+++ Source material +++
import Mathlib.Analysis.SpecialFunctions.Log.Deriv
import Mathlib.Analysis.SpecialFunctions.Pow.Deriv
import Mathlib.Analysis.SpecialFunctions.Pow.Continuity
import Literature.Geometry.Riemannian.RicciFlowMetricLimit
import Literature.Geometry.Lorentzian.MetricNormSqBounds
import Literature.Geometry.Riemannian.RicciFlowChartMetricBounds
import Literature.Geometry.Riemannian.CurvatureDerivativeNormSq
import Literature.Geometry.Riemannian.RicciFlowChartRmCovariantNorms
import Literature.Geometry.Riemannian.RicciFlowScaledChartCauchy
import Literature.Geometry.Riemannian.RicciFlowSmoothExtension
import Literature.Analysis.Calculus.ContDiffUniformLimit
import Literature.Geometry.Riemannian.EinsteinWeylZero
import Literature.Geometry.Lorentzian.CoordCurvatureContinuity
import Literature.Geometry.Riemannian.CurvatureNormSq
import Literature.Geometry.Riemannian.RicciFlowScaling
import Literature.Geometry.Riemannian.MetricTraceScaling
import Literature.Geometry.Riemannian.RicciFlowBlowupLimit
import Literature.Geometry.Riemannian.HamiltonConvergenceCriterion
import Literature.Geometry.Riemannian.PinchingEstimatesConstraints
import Literature.Geometry.Riemannian.ChernGaussBonnetFourProofs
import Literature.Geometry.Riemannian.HamiltonPinchedFlowCurvatureDecay
import HarnessLib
+++
Tell how many lines of the data above contain the word "Analysis", giving the number by itself.

> **Answer to this problem**:
4